Expression language (EL) support is an important feature of JSTL that we'll talk about in more detail in the next section. It is also part of the core functionality. JSTL provides a few tags to facilitate the use of expression language. <c:expr> prints out the value of a particular expression in the current EL, similar to the way that the scriptlet expression (<%= ... %=>) syntax prints out the value of a expression in the scripting language (usually Java). <c:set> lets you set a scoped attribute (e.g., a value in the request, page, session, or application scopes) with the value of an expression. There is also the <c:declare> tag. In order for JSTL tags to collaborate with custom tags that only accept rtexprvalues, the <c:declare> tag must be used to create a scripting variable.

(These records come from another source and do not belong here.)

/-! ## §4 (2.157) on `ℤ^{d+1}` in padded form (S4.b) -/

/-- **S4.b — `Coer2157Z d L (gamma2153 (d+1) L)` PROVED** (`d ≥ 1`, `L ≥ 1`): for every `k`, every finite region `Λ` and every `v`,
`γ′₀·Σ v² ≤ ⟨v, (pad(CᵀΔ_kC))_Λ v⟩` with `(C, Δ_k, Free) = (elimZ L, deltaZ L k, IsFreeZ L)` and `γ′₀ = gamma2153 (d+1) L` — PART 14's reduction
`hcoer_of_lower` fed with PART 17's `lower2153_Z` for the image `w = Cv` (its ℤ^{d+1} constraints by §1) and the copy rows of the free bonds. -/
theorem coer2157Z (hd : 1 ≤ d) (L : ℕ) [NeZero L] : Coer2157Z d L (gamma2153 (d + 1) L) := by
  intro k Λ v
  classical
  have hL : 0 < L := Nat.pos_of_ne_zero (NeZero.ne L)
  -- the image `w = Cv`, supported in a finite row set `R`
  obtain ⟨R, hRdist, hRcol⟩ := exists_rowSet L hL Λ
  have hsupp : ∀ r, r ∉ R → (∑ p : B4.Idx Λ (d + 1), elimZ L r (amb p) * v p) = 0 := by
    intro r hr
    refine Finset.sum_eq_zero fun p _ => ?_
    have h0 : elimZ L r (amb p) = 0 := by
      by_contra h
      exact hr (hRcol r p h)
    rw [h0, zero_mul]
  have htree : ∀ r, IsTreeZ L r → (∑ p : B4.Idx Λ (d + 1), elimZ L r (amb p) * v p) = 0 := fun r hr =>
    Finset.sum_eq_zero fun p _ => by rw [elimZ_tree_row hr, zero_mul]
  have havg : ∀ c : (Fin (d + 1) → ℤ) × Fin (d + 1), (∀ i, (L : ℤ) ∣ c.1 i) →
      ∑ r ∈ R, (mult L c r.1 r.2 : ℝ) * (∑ p : B4.Idx Λ (d + 1), elimZ L r (amb p) * v p) = 0 := by
    intro c hc
    calc ∑ r ∈ R, (mult L c r.1 r.2 : ℝ) * (∑ p : B4.Idx Λ (d + 1), elimZ L r (amb p) * v p)
        = ∑ p : B4.Idx Λ (d + 1), v p * ∑ r ∈ R, (mult L c r.1 r.2 : ℝ) * elimZ L r (amb p) := by
          simp only [Finset.mul_sum]
          rw [Finset.sum_comm]
          refine Finset.sum_congr rfl fun p _ => Finset.sum_congr rfl fun r _ => ?_
          ring
      _ = 0 := Finset.sum_eq_zero fun p _ => by
          rw [sum_mult_elimZ hL hc (amb p) (R) (fun r hr => hRcol r p hr), mul_zero]
  have hlow := lower2153_Z hd L k (R) (fun r => ∑ p : B4.Idx Λ (d + 1), elimZ L r (amb p) * v p) hsupp htree havg
  have hγ1 : gamma2153 (d + 1) L ≤ 1 := gamma2153_le_one (d + 1) L hL
  have hγ0 : 0 ≤ gamma2153 (d + 1) L := (gamma2153_pos (by omega) hL).le
  refine hcoer_of_lower (IsFreeZ L) (elimZ L) (deltaZ L k) (R) (fun r p hp => elimZ_of_not_free hp)
    (fun r p h => hRcol r p h) hγ0 hγ1 v hlow ?_
  -- the free rows copy: `Σ_{p free} v_p² ≤ Σ_{r ∈ R} w_r²`
  have hcopy : ∀ p : B4.Idx Λ (d + 1), IsFreeZ L (amb p) → (∑ q : B4.Idx Λ (d + 1), elimZ L (amb p) (amb q) * v q) = v p := by
    intro p hp
    rw [Finset.sum_eq_single p]
    · rw [elimZ_free_row hp, if_pos rfl, one_mul]
    · intro q _ hqp
      rw [elimZ_free_row hp, if_neg (fun h => hqp (amb_injective h).symm), zero_mul]
    · intro h
      exact absurd (Finset.mem_univ p) h
  let e : B4.Idx Λ (d + 1) ↪ K (d + 1) (d + 1) := ⟨amb, amb_injective⟩
  have hsub : Finset.univ.map e ⊆ R := by
    intro r hr
    obtain ⟨p, _, hp⟩ := Finset.mem_map.1 hr
    rw [← hp]
    refine hRdist _ _ p.1.2 ?_
    change dist (p.1 : Fin (d + 1) → ℤ) (p.1 : Fin (d + 1) → ℤ) ≤ (L : ℝ) - 1
    rw [dist_self]
    have : (1 : ℝ) ≤ L := by exact_mod_cast hL
    linarith
  calc ∑ p : B4.Idx Λ (d + 1), (if IsFreeZ L (amb p) then v p ^ 2 else 0)
      = ∑ p : B4.Idx Λ (d + 1), (if IsFreeZ L (amb p) then (∑ q : B4.Idx Λ (d + 1), elimZ L (amb p) (amb q) * v q) ^ 2 else 0) :=
        Finset.sum_congr rfl fun p _ => by
          split_ifs with hp
          · rw [hcopy p hp]
          · rfl
    _ = ∑ r ∈ Finset.univ.map e, (if IsFreeZ L r then (∑ q : B4.Idx Λ (d + 1), elimZ L r (amb q) * v q) ^ 2 else 0) := by
        rw [Finset.sum_map]
        rfl
    _ ≤ ∑ r ∈ R, (if IsFreeZ L r then (∑ q : B4.Idx Λ (d + 1), elimZ L r (amb q) * v q) ^ 2 else 0) :=
        Finset.sum_le_sum_of_subset_of_nonneg hsub fun r _ _ => by split_ifs <;> positivity
    _ ≤ ∑ r ∈ R, (∑ q : B4.Idx Λ (d + 1), elimZ L r (amb q) * v q) ^ 2 :=
        Finset.sum_le_sum fun r _ => by
          split_ifs
          · exact le_rfl
          · positivity
end
/-- **Almost everywhere, the Satake parameter of `π` at `v` is `{χ_π(⟨ϖ⟩_v)}` for every uniformizer
`ϖ`** (`exists_principalCongruenceLevel_fixed` and `hasSatakeParamAt_glOne_of_fixed`; the places
dividing the level are finitely many, Mathlib `Ideal.finite_factors`). Borel–Jacquet 1979, 4.6;
Flath 1979, Thm. 3. [cite: BorelJacquet1979, 4.6] -/
theorem AutomorphicRepData.eventually_hasSatakeParamAt_glOne
    (π : AutomorphicRepData (AutomorphyDatum.gl 1 K hcpt)) {χ : HeckeCharacter K}
    (hχ : ∀ (g : (AdelicGroupData.gl 1 K).Adelic), ∀ φ ∈ π.W,
      rightTranslation (AdelicGroupData.gl 1 K) g φ -
        ((χ (Matrix.GeneralLinearGroup.det g) : ℂˣ) : ℂ) • φ ∈ π.W') :
    ∀ᶠ v : HeightOneSpectrum (𝓞 K) in Filter.cofinite, ∀ ϖ : (v.adicCompletion K)ˣ,
      Valued.v (ϖ : v.adicCompletion K) = WithZero.exp (-1 : ℤ) →
        π.HasSatakeParamAt v {((χ (localUnits v ϖ) : ℂˣ) : ℂ)} := by
  obtain ⟨𝔫, h𝔫, φ, hφW, hφW', hfix⟩ := π.exists_principalCongruenceLevel_fixed
  have hfin : {v : HeightOneSpectrum (𝓞 K) | v.asIdeal ∣ 𝔫}.Finite := Ideal.finite_factors h𝔫
  have hev : ∀ᶠ v : HeightOneSpectrum (𝓞 K) in Filter.cofinite, ¬ v.asIdeal ∣ 𝔫 := by
    rw [Filter.eventually_cofinite]
    simpa only [not_not] using hfin
  exact hev.mono fun v hv ϖ hϖ => π.hasSatakeParamAt_glOne_of_fixed hχ h𝔫 hφW hφW' hfix hv hϖ

end GLOneHecke


open Literature.NumberTheory.GaloisRepresentations

section GLOneLift

variable {F E : Type} [Field F] [NumberField F] [Field E] [NumberField E] [Algebra F E]
  {hF : isCompact_glFiniteIntegralLevel 1 F} {hE : isCompact_glFiniteIntegralLevel 1 E}

/-- **Weak base change for `GL₁` read on Hecke characters (Borel–Jacquet model): if `Π` is a
weak base-change lift of `π` then `χ_Π = χ_π ∘ N_{E/F}`.** Here `π = W / W'` and `Π` are
automorphic representation data on `GL₁(𝔸_F)`, `GL₁(𝔸_E)`, `χ_π`, `χ_Π` their Hecke characters
(`r(g) φ - χ(det g) φ ∈ W'`), and `E/F` is Galois. Arthur–Clozel (1989), Ch. 3 §1, Def. 1.1 and
(1.1) (`t_{Π,w} = t_{π,v}^{f}` a.e.); Cassels–Fröhlich VII Prop. 4.1 (rigidity of Hecke
characters). [cite: ArthurClozelAMS120, Ch. 3, §1 Def. 1.1 and (1.1)] -/
theorem AutomorphicRepData.heckeCharacter_eq_baseChange_of_isWeakBaseChangeLiftAE_glOne [IsGalois F E]
    {π : AutomorphicRepData (AutomorphyDatum.gl 1 F hF)} {P : AutomorphicRepData (AutomorphyDatum.gl 1 E hE)}
    {χπ : HeckeCharacter F}
    (hχπ : ∀ (g : (AdelicGroupData.gl 1 F).Adelic), ∀ φ ∈ π.W,
      rightTranslation (AdelicGroupData.gl 1 F) g φ -
        ((χπ (Matrix.GeneralLinearGroup.det g) : ℂˣ) : ℂ) • φ ∈ π.W')
    {χP : HeckeCharacter E}
    (hχP : ∀ (g : (AdelicGroupData.gl 1 E).Adelic), ∀ φ ∈ P.W,
      rightTranslation (AdelicGroupData.gl 1 E) g φ -
        ((χP (Matrix.GeneralLinearGroup.det g) : ℂˣ) : ℂ) • φ ∈ P.W')
    (h : IsWeakBaseChangeLiftAE π P) : χP = χπ.baseChange E := by
  have hπ := π.eventually_hasSatakeParamAt_glOne hχπ
  have h2 : ∀ᶠ w : HeightOneSpectrum (𝓞 E) in cofinite,
      ∀ ϖ : ((w.under (𝓞 F)).adicCompletion F)ˣ,
        Valued.v (ϖ : (w.under (𝓞 F)).adicCompletion F) = WithZero.exp (-1 : ℤ) →
          π.HasSatakeParamAt (w.under (𝓞 F)) {((χπ (localUnits (w.under (𝓞 F)) ϖ) : ℂˣ) : ℂ)} :=
    (tendsto_under_cofinite (𝓞 F)).eventually hπ
  have hurP : ∀ᶠ w : HeightOneSpectrum (𝓞 E) in cofinite, χP.IsUnramifiedAt w :=
    χP.finite_ramifiedPlaces_iff.1 (HeckeCharacter.finite_ramifiedPlaces_holds _)
  have hurπ : ∀ᶠ w : HeightOneSpectrum (𝓞 E) in cofinite, (χπ.baseChange E).IsUnramifiedAt w :=
    (χπ.baseChange E).finite_ramifiedPlaces_iff.1 (HeckeCharacter.finite_ramifiedPlaces_holds _)
  refine HeckeCharacter.ext_of_eventually_valueAtUniformizer_eq ?_
  filter_upwards [(isWeakBaseChangeLiftAE_iff π P).1 h, h2, eventually_ramificationIdx_eq_one F E,
    hurP, hurπ] with w hw1 hw2 hw4 huP huπ
  -- `v = w ∩ 𝓞 F`, the uniformizer `ϖ_v` and its image `ϖ'` in `E_w`
  set v := w.under (𝓞 F) with hv
  haveI iw : w.asIdeal.LiesOver v.asIdeal := ⟨rfl⟩
  set ϖ := HeckeCharacter.uniformizer F v with hϖ
  obtain ⟨c, hc, -⟩ := exists_localUnitsAbove E v ϖ
  have he' : v.asIdeal.ramificationIdx' w.asIdeal = 1 := by
    rw [Ideal.ramificationIdx'_eq_ramificationIdx v.asIdeal w.asIdeal v.ne_bot, hw4]
  have heIn : v.asIdeal.ramificationIdxIn (𝓞 E) = 1 := by
    rw [Ideal.ramificationIdxIn_eq_ramificationIdx v.asIdeal w.asIdeal (E ≃ₐ[F] E), hw4]
  have hfIn : v.asIdeal.inertiaDegIn (𝓞 E) = w.asIdeal.inertiaDeg (𝓞 F) :=
    Ideal.inertiaDegIn_eq_inertiaDeg v.asIdeal w.asIdeal (E ≃ₐ[F] E)
  have hϖ' : Valued.v ((c w : (w.adicCompletion E)ˣ) : w.adicCompletion E) =
      WithZero.exp (-1 : ℤ) := by
    rw [hc w rfl, valued_adicCompletionOfLiesOver, he', pow_one, HeckeCharacter.valued_uniformizer]
  -- (1.1) at `w`: a Satake parameter `{χ_π(ϖ_v)^f}` of `Π`, hence `= {χ_Π(ϖ'')}`
  have hrel := hw1 v _ rfl (hw2 ϖ (HeckeCharacter.valued_uniformizer v))
  rw [Multiset.map_singleton] at hrel
  obtain ⟨ϖ'', hϖ'', heq⟩ := P.exists_eq_singleton_of_hasSatakeParamAt_glOne hχP hrel
  rw [Multiset.singleton_inj] at heq
  -- compare the two values at the uniformizers `ϖ''`, `ϖ'` of `E_w`
  have hbc : ((χπ.baseChange E (localUnits w (c w)) : ℂˣ) : ℂ) =
      ((χπ (localUnits v ϖ) : ℂˣ) : ℂ) ^ w.asIdeal.inertiaDeg (𝓞 F) := by
    rw [HeckeCharacter.baseChange_localUnits E χπ v ϖ c hc rfl, heIn, one_mul, hfIn,
      Units.val_pow_eq_pow_val]
  rw [← HeckeCharacter.localComponent_eq_valueAtUniformizer huP hϖ'',
    ← HeckeCharacter.localComponent_eq_valueAtUniformizer huπ hϖ',
    HeckeCharacter.localComponent_apply, HeckeCharacter.localComponent_apply, hbc]
  exact heq.symm

end GLOneLift

end Literature.NumberTheory.Automorphic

While JSP supports the jsp:include tag, this standard action is limited because it only supports relative URLs. JSTL introduces the c:import tag, which lets you retrieve absolute URLs. You can use c:import to retrieve information from the Web using HTTP URLs, or from a file server using an FTP URL. You are even able to specify a foreign context, and that can come in handy sometimes.

Formatting data is one of the key tasks in many JSP pages. JSTL introduces tags to support data formatting and parsing for such things as dates and numbers. Using <fmt:locale>, <fmt:bundle>, and <fmt:message>, you can easily specify locale information for determining which resource bundles to use. These tags can also be used to support parameterized content using the <fmt:messageArg> tag. It's possible to use these tags very easily in your internationalized applications.